Fix issue in the experiment

8e77ffe4 · AjUm-HEIDI · 009d7aba · 8e77ffe4
Commit 8e77ffe4 authored 6 months ago by AjUm-HEIDI
--- a/text_based_datasets_experiment.py
+++ b/text_based_datasets_experiment.py
@@ -69,7 +69,7 @@ def append_to_csv_file(results, filename, dataset_key, num_groups, write_header=

    with open(filename, mode='a', newline='', encoding='utf-8') as csvfile:
        fieldnames = ['Dataset', 'Number of Groups', 'Length', 'Label Name', 
-                      'Hypothesis', 'Accuracy', 'Recall', 'Precision', 'F1 Score']
+                      'Hypothesis', 'Accuracy', 'Recall', 'Precision', 'F1 Score', 'High Level Concepts As Boolean']
        writer = csv.DictWriter(csvfile, fieldnames=fieldnames)
        
        if write_header:
@@ -85,20 +85,22 @@ def append_to_csv_file(results, filename, dataset_key, num_groups, write_header=
                'Accuracy': data['evaluation'].get('Accuracy', 'N/A'),
                'Recall': data['evaluation'].get('Recall', 'N/A'),
                'Precision': data['evaluation'].get('Precision', 'N/A'),
-                'F1 Score': data['evaluation'].get('F1', 'N/A')
+                'F1 Score': data['evaluation'].get('F1', 'N/A'),
+                "High Level Concepts As Boolean": data['evaluation'].get('high_level_concepts_as_boolean', 'N/A')
            })

    print(f"Results appended to {filename}")

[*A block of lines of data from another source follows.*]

import Summits.AtomisticToContinuum.Crystallization.Theorems.SlackRigidity.Negative.WitnessBasics
import Summits.AtomisticToContinuum.Crystallization.Theorems.ChargedEnergyGap.Negative.Unconditional
import Literature.Probability.Process.LocallyMatches
import HarnessLib

/-!
# `SlackRigidity` (stmt-AtomisticToContinuum-11960): bad clusters padded with ground states

Support file for the crux `ThreeConeCertificate.SlackRigidity` (line `ekeland-surgery-parity`,
registered necessary-condition stub `not_rigidFor_of_badClusters` of lead c14's law-rigidity
programme, worker W2).

MAIN RESULT (`not_rigidFor_of_badClusters`).  Fix a periodic template `P₀`, a window radius `R > 0`,
a tolerance `ε > 0` and a proportion `b > 0`.  Suppose that for every slack `η > 0` and every size
`M` there is a finite cluster `T ⊆ ℝ³` with `#T ≥ M`, Lennard-Jones energy
`E(T) ≤ #T · e* + η · #T` (`e* = ⨅_Q e(Q)` over periodic `Q`), and at least `b · #T` points `y ∈ T`
that are `(R, ε)`-BAD WITHIN THE CLUSTER: no linear isometry `A` two-way `ε`-matches `T - y` with
`A(P₀.points)` on the central `R`-ball.  Then `P₀` is not a witness of `SlackRigidity`
(`¬ RigidFor P₀`).

MECHANISM.  Choose such clusters `S k` with slack `1/(k+1)` and strictly increasing sizes
(`exists_clusterSeq`), enumerate them by `Finset.equivFin`, and fill every other particle number
`N` with a ground state (`exists_paddedSeq`).  The padded sequence is injective and, since
`E(N) ≥ N · e*` (`eStar_le_groundStateEnergy_div`) and `E(N) ≤ E(S k)`
(`groundStateEnergy_lennardJones_le`), its energy excess is `≤ #S_k/(k+1) = o(N)`; so `RigidFor P₀`
would make its bad fraction vanish.  But "bad within the cluster" is exactly the crux's `¬ Good` for
the enumerated cluster (`good_enum_iff`, `natCard_bad_eq`), so along the sizes `#S_k → ∞` the bad
fraction stays `≥ b` — a contradiction.  A direct mirror of
`SlackRigidityPinsMinimisers.exists_blockSeq` / `false_of_badFractionVanishes`.  All `[folklore]`.
-/

noncomputable section

open scoped BigOperators Topology
open MeasureTheory Filter Set
open Literature.Probability.Process
open Literature.MathematicalPhysics.StatisticalMechanics
open Summit.AtomisticToContinuum.Crystallization.Theorems.SlackRigidityNegative
open Summit.AtomisticToContinuum.Crystallization.Theorems.ChargedEnergyGapNegative (eStar eStar_le_groundStateEnergy_div card_mul_eStar_le)

namespace Summit.AtomisticToContinuum.Crystallization.Theorems.SlackRigidityLawPadding

/-! ## § The enumeration of a finite cluster and the dictionary `Good` ↔ `LocallyMatches` -/

/-- The enumeration `i ↦ T.equivFin.symm i` of a finite cluster is injective. [folklore] -/
theorem enum_injective (T : Finset E3) :
    Function.Injective fun i : Fin T.card => ((T.equivFin.symm i : T) : E3) :=
  Subtype.val_injective.comp T.equivFin.symm.injective

/-- The enumeration of a finite cluster has range the cluster. [folklore] -/
theorem range_enum (T : Finset E3) :
    Set.range (fun i : Fin T.card => ((T.equivFin.symm i : T) : E3)) = (T : Set E3) := by
  ext v
  simp only [Set.mem_range, Finset.mem_coe]
  constructor
  · rintro ⟨i, rfl⟩
    exact (T.equivFin.symm i).2
  · intro hv
    exact ⟨T.equivFin ⟨v, hv⟩, by rw [Equiv.symm_apply_apply]⟩

/-- The crux's matching predicate `Good P₀ R ε x i` is local `(R, ε)`-matching of the configuration
`Set.range x` recentred at `x i` with a rotated template. [folklore] -/
theorem good_iff_image (P₀ : PeriodicConfiguration 3) (R ε : ℝ) {N : ℕ} (x : Fin N → E3)
    (i : Fin N) :
    Good P₀ R ε x i ↔ ∃ A : E3 →ₗᵢ[ℝ] E3,
      LocallyMatches R ε ((fun z : E3 => z - x i) '' Set.range x) (A '' P₀.points) := by
  have hr : (fun z : E3 => z - x i) '' Set.range x = Set.range fun j => x j - x i := by
    ext v
    simp only [Set.mem_image, Set.mem_range, exists_exists_eq_and]
  rw [hr]
  unfold Good
  refine exists_congr fun A => ?_
  have h := locallyMatches_range_sub_pattern_iff (R := R) (ε := ε) x i A P₀.points 0
  simp only [sub_zero, dist_zero_right] at h
  exact h.symm

/-- Dictionary: the particle `T.equivFin y` of the enumerated cluster is `(R, ε)`-good for `P₀` iff
the cluster recentred at `y` locally matches a rotated copy of `P₀.points`. [folklore] -/
theorem good_enum_iff (P₀ : PeriodicConfiguration 3) (R ε : ℝ) (T : Finset E3) (y : T) :
    Good P₀ R ε (fun i : Fin T.card => ((T.equivFin.symm i : T) : E3)) (T.equivFin y) ↔
      ∃ A : E3 →ₗᵢ[ℝ] E3,
        LocallyMatches R ε ((fun z : E3 => z - (y : E3)) '' (T : Set E3)) (A '' P₀.points) := by
  rw [good_iff_image, range_enum, Equiv.symm_apply_apply]

/-- Counting: the points of `T` that are bad within the cluster are the bad particles of the
enumerated cluster. [folklore] -/
theorem natCard_bad_eq (P₀ : PeriodicConfiguration 3) (R ε : ℝ) (T : Finset E3) :
    Nat.card {y : T // ¬ ∃ A : E3 →ₗᵢ[ℝ] E3,
        LocallyMatches R ε ((fun z : E3 => z - (y : E3)) '' (T : Set E3)) (A '' P₀.points)} =
      badCount P₀ R ε (fun i : Fin T.card => ((T.equivFin.symm i : T) : E3)) := by
  unfold badCount
  exact Nat.card_congr
    (Equiv.subtypeEquiv T.equivFin fun y => not_congr (good_enum_iff P₀ R ε T y).symm)

/-! ## § A sequence of bad clusters with strictly increasing sizes and shrinking slack -/

/-- From the supply of bad clusters: clusters `S k` of strictly increasing (positive) sizes, energy
`E(S k) ≤ #S_k · e* + #S_k/(k+1)` and at least `b · #S_k` bad particles. [folklore] -/
theorem exists_clusterSeq {P₀ : PeriodicConfiguration 3} {R ε b : ℝ}
    (hsup : ∀ (η : ℝ) (M : ℕ), 0 < η → ∃ T : Finset E3, M ≤ T.card ∧
      interactionEnergy lennardJones (fun i : Fin T.card => ((T.equivFin.symm i : T) : E3)) ≤
        (T.card : ℝ) * (⨅ Q : PeriodicConfiguration 3, Q.energyPerParticle lennardJones) +
          η * T.card ∧
      b * T.card ≤ (Nat.card {y : T // ¬ ∃ A : E3 →ₗᵢ[ℝ] E3,
        LocallyMatches R ε ((fun z : E3 => z - (y : E3)) '' (T : Set E3)) (A '' P₀.points)} : ℝ)) :
    ∃ S : ℕ → Finset E3, (StrictMono fun k => (S k).card) ∧ (∀ k, 0 < (S k).card) ∧
      ∀ k, interactionEnergy lennardJones
            (fun i : Fin (S k).card => (((S k).equivFin.symm i : S k) : E3)) ≤
          ((S k).card : ℝ) * eStar + 1 / ((k : ℝ) + 1) * (S k).card ∧
        b * (S k).card ≤
          (badCount P₀ R ε (fun i : Fin (S k).card => (((S k).equivFin.symm i : S k) : E3)) : ℝ) := by
  have hsup' : ∀ k M : ℕ, ∃ T : Finset E3, M ≤ T.card ∧
      interactionEnergy lennardJones (fun i : Fin T.card => ((T.equivFin.symm i : T) : E3)) ≤
        (T.card : ℝ) * eStar + 1 / ((k : ℝ) + 1) * T.card ∧
      b * T.card ≤ (badCount P₀ R ε (fun i : Fin T.card => ((T.equivFin.symm i : T) : E3)) : ℝ) := by
    intro k M
    obtain ⟨T, hM, hE, hb⟩ := hsup (1 / ((k : ℝ) + 1)) M (by positivity)
    refine ⟨T, hM, hE, ?_⟩
    rwa [natCard_bad_eq] at hb
  choose T hTM hTE hTb using hsup'
  -- sizes: `n 0 = 1`, `n (k+1) = #T_k + 1`; clusters `S k := T k (n k)`
  obtain ⟨n, hn0, hns⟩ : ∃ n : ℕ → ℕ, n 0 = 1 ∧ ∀ k, n (k + 1) = (T k (n k)).card + 1 :=
    ⟨fun k => Nat.rec (motive := fun _ => ℕ) 1 (fun k nk => (T k nk).card + 1) k, rfl,
      fun _ => rfl⟩
  refine ⟨fun k => T k (n k), ?_, ?_, fun k => ⟨hTE k (n k), hTb k (n k)⟩⟩
  · refine strictMono_nat_of_lt_succ fun k => ?_
    show (T k (n k)).card < (T (k + 1) (n (k + 1))).card
    have h1 := hTM (k + 1) (n (k + 1))
    have h2 := hns k
    omega
  · intro k
    show 0 < (T k (n k)).card
    have h1 := hTM k (n k)
    cases k with
    | zero => omega
    | succ k =>
      have h2 := hns k
      omega

/-! ## § The padded sequence: clusters at their sizes, ground states elsewhere -/

/-- Re-indexing an enumerated cluster along an equality of sizes gives back the cluster. [folklore] -/
theorem enum_cast_eq {S : ℕ → Finset E3} (hS : Function.Injective fun k => (S k).card) {k k' : ℕ}
    (h : (S k').card = (S k).card) :
    (fun i : Fin (S k).card => (((S k').equivFin.symm (Fin.cast h.symm i) : S k') : E3)) =
      fun i => (((S k).equivFin.symm i : S k) : E3) := by
  obtain rfl : k' = k := hS h
  rfl

/-- **Padding.** For clusters `S k` of pairwise distinct sizes there is a sequence
`x N : Fin N → ℝ³` which at every size `N = #S_k` IS the enumerated cluster `S k` and elsewhere is a
ground state. [folklore] -/
theorem exists_paddedSeq {S : ℕ → Finset E3} (hS : StrictMono fun k => (S k).card) :
    ∃ x : (N : ℕ) → Fin N → E3, (∀ N, (¬ ∃ k, (S k).card = N) → x N = gs N) ∧
      ∀ k, x (S k).card = fun i => (((S k).equivFin.symm i : S k) : E3) := by
  classical
  obtain ⟨x, hx⟩ : ∃ x : (N : ℕ) → Fin N → E3, ∀ N, x N =
      if h : ∃ k, (S k).card = N then
        fun i => (((S (Classical.choose h)).equivFin.symm
          (Fin.cast (Classical.choose_spec h).symm i) : S (Classical.choose h)) : E3)
      else gs N := ⟨_, fun N => rfl⟩
  refine ⟨x, fun N h => by rw [hx, dif_neg h], fun k => ?_⟩
  have h : ∃ k', (S k').card = (S k).card := ⟨k, rfl⟩
  rw [hx, dif_pos h]
  exact enum_cast_eq hS.injective (Classical.choose_spec h)

/-! ## § Main result -/

/-- **Bad clusters of unbounded size with `o(#T)` excess refute `RigidFor P₀`** (registered stub
`not_rigidFor_of_badClusters` of crux stmt-AtomisticToContinuum-11960, line `ekeland-surgery-parity`):
if for every slack `η > 0` and size `M` there is a finite cluster `T` with `#T ≥ M`,
`E(T) ≤ #T · e* + η #T` and at least `b #T` points that are `(R, ε)`-bad within the cluster, then
the clusters padded with ground states form an admissible sequence whose bad fraction does not
vanish, so `P₀` is not a witness of `SlackRigidity`. [folklore] -/
theorem not_rigidFor_of_badClusters : ∀ (P₀ : PeriodicConfiguration 3) (R ε b : ℝ), 0 < R → 0 < ε → 0 < b → (∀ (η : ℝ) (M : ℕ), 0 < η → ∃ T : Finset E3, M ≤ T.card ∧ interactionEnergy lennardJones (fun i : Fin T.card => ((T.equivFin.symm i : T) : E3)) ≤ (T.card : ℝ) * (⨅ Q : PeriodicConfiguration 3, Q.energyPerParticle lennardJones) + η * T.card ∧ b * T.card ≤ (Nat.card {y : T // ¬ ∃ A : E3 →ₗᵢ[ℝ] E3, LocallyMatches R ε ((fun z : E3 => z - (y : E3)) '' (T : Set E3)) (A '' P₀.points)} : ℝ)) → ¬ RigidFor P₀ := by
  intro P₀ R ε b hR hε hb hsup hrig
  obtain ⟨S, hmono, hpos, hS⟩ := exists_clusterSeq hsup
  obtain ⟨x, hother, hblock⟩ := exists_paddedSeq hmono
  -- every `x N` consists of distinct points
  have hinj : ∀ N, Function.Injective (x N) := by
    intro N
    by_cases h : ∃ k, (S k).card = N
    · obtain ⟨k, rfl⟩ := h
      rw [hblock k]
      exact enum_injective (S k)
    · rw [hother N h]
      exact gs_injective N
  -- the energy excess is `o(N)`
  have hexc : ExcessVanishes x := by
    rw [ExcessVanishes, Metric.tendsto_atTop]
    intro δ hδ
    obtain ⟨k₀, hk₀⟩ := exists_nat_one_div_lt hδ
    refine ⟨(S k₀).card, fun N hN => ?_⟩
    have hNpos : 0 < N := lt_of_lt_of_le (hpos k₀) hN
    have hNr : (0 : ℝ) < N := by exact_mod_cast hNpos
    rw [Real.dist_eq, sub_zero]
    by_cases h : ∃ k, (S k).card = N
    · obtain ⟨k, rfl⟩ := h
      rw [hblock k]
      have hkk₀ : k₀ ≤ k := not_lt.1 fun hlt => absurd hN (not_le.2 (hmono hlt))
      obtain ⟨hE, -⟩ := hS k
      have hlow := groundStateEnergy_lennardJones_le (d := 3) (enum_injective (S k))
      have hes := eStar_le_groundStateEnergy_div hNpos
      rw [le_div_iff₀ hNr] at hes
      have hkr : (k₀ : ℝ) + 1 ≤ (k : ℝ) + 1 := by
        have : (k₀ : ℝ) ≤ k := by exact_mod_cast hkk₀
        linarith
      have hk : 1 / ((k : ℝ) + 1) ≤ 1 / ((k₀ : ℝ) + 1) :=
        one_div_le_one_div_of_le (by positivity) hkr
      have h1 : 1 / ((k : ℝ) + 1) * ((S k).card : ℝ) ≤ 1 / ((k₀ : ℝ) + 1) * ((S k).card : ℝ) :=
        mul_le_mul_of_nonneg_right hk hNr.le
      have h2 : 1 / ((k₀ : ℝ) + 1) * ((S k).card : ℝ) < δ * ((S k).card : ℝ) :=
        mul_lt_mul_of_pos_right hk₀ hNr
      rw [abs_lt]
      constructor
      · have h0 : 0 ≤ (interactionEnergy lennardJones
            (fun i : Fin (S k).card => (((S k).equivFin.symm i : S k) : E3)) -
              groundStateEnergy lennardJones 3 (S k).card) / (((S k).card : ℕ) : ℝ) :=
          div_nonneg (by linarith) hNr.le
        linarith
      · rw [div_lt_iff₀ hNr]
        linarith
    · rw [hother N h, (gs_isGroundState N).2, sub_self, zero_div, abs_zero]
      exact hδ
  -- along the cluster sizes the bad fraction tends to `0` …
  have hT : BadFractionVanishes P₀ R ε x := hrig R ε hR hε x hinj hexc
  have hT' : Tendsto (fun k : ℕ => (badCount P₀ R ε (x (S k).card) : ℝ) /
      (((S k).card : ℕ) : ℝ)) atTop (𝓝 0) :=
    hT.comp hmono.tendsto_atTop
  have hev : ∀ᶠ k : ℕ in atTop, (badCount P₀ R ε (x (S k).card) : ℝ) /
      (((S k).card : ℕ) : ℝ) < b :=
    hT'.eventually (gt_mem_nhds hb)
  obtain ⟨k, hk⟩ := hev.exists
  -- … but it is at least `b` at every cluster size
  rw [hblock k] at hk
  obtain ⟨-, hbad⟩ := hS k
  have hNr : (0 : ℝ) < (S k).card := by exact_mod_cast hpos k
  rw [div_lt_iff₀ hNr] at hk
  linarith

end Summit.AtomisticToContinuum.Crystallization.Theorems.SlackRigidityLawPadding

end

-def explain_and_evaluate(model, dataset, entity_name, owl_graph_path, high_level_concepts):
+def explain_and_evaluate(model, dataset, entity_name, owl_graph_path, high_level_concepts, create_high_level_concepts_as_boolean):
    """
    Explains and evaluates each label in the dataset.
    """
    explainer = DiscriminativeExplainer(
-        None, dataset, "http://example.org/",
+        model, dataset, "http://example.org/",
        owl_graph_path=owl_graph_path,
        generate_new_owl_file=generate_new_owl_file,
        create_data_properties_as_boolean=True,
+        create_high_level_concepts_as_boolean=create_high_level_concepts_as_boolean,
        high_level_concepts=high_level_concepts
    )
    
@@ -107,10 +109,11 @@ def explain_and_evaluate(model, dataset, entity_name, owl_graph_path, high_level
    for label, label_name in enumerate(dataset[entity_name].yLabel):
        print(f"\nExplaining {entity_name} label {label}: {label_name}")
        hypotheses, model = explainer.explain(
-            label, 5, debug=True, max_runtime=90,
+            label, 5, debug=False, max_runtime=90,
            num_generations=750, use_data_properties=True
        )
-        [print(renderer.render(hypothesis.concept), hypothesis.quality) for hypothesis in hypotheses]
+        for hypothesis in hypotheses:
+            print(renderer.render(hypothesis.concept), hypothesis.quality)
        
        best_hypothesis = hypotheses[0].concept
        concept_string = renderer.render(best_hypothesis)
@@ -132,50 +135,44 @@ def explain_and_evaluate(model, dataset, entity_name, owl_graph_path, high_level
            'label_name': label_name,
            'hypothesis': concept_string,
            'evaluation': evaluation,
-            "length": hypotheses[0].len
+            "length": hypotheses[0].len,
+            "high_level_concepts_as_boolean": create_high_level_concepts_as_boolean
        }
        
    return all_results

 def summarize_aggregated_results(aggregated_results, summary_filename):
    """
-    Summarizes the aggregated results, calculating best, average, max, and min scores for all metrics.
+    Summarizes the aggregated results, including for each label:
+    - Best Hypothesis
+    - Best F1 Score
+    - Least F1 Score
+    - Average F1 Score
+    - Length at Best F1
+    - Number of Groups used at best F1
+    And writes the summary to a CSV file.
    """
    os.makedirs(os.path.dirname(summary_filename), exist_ok=True)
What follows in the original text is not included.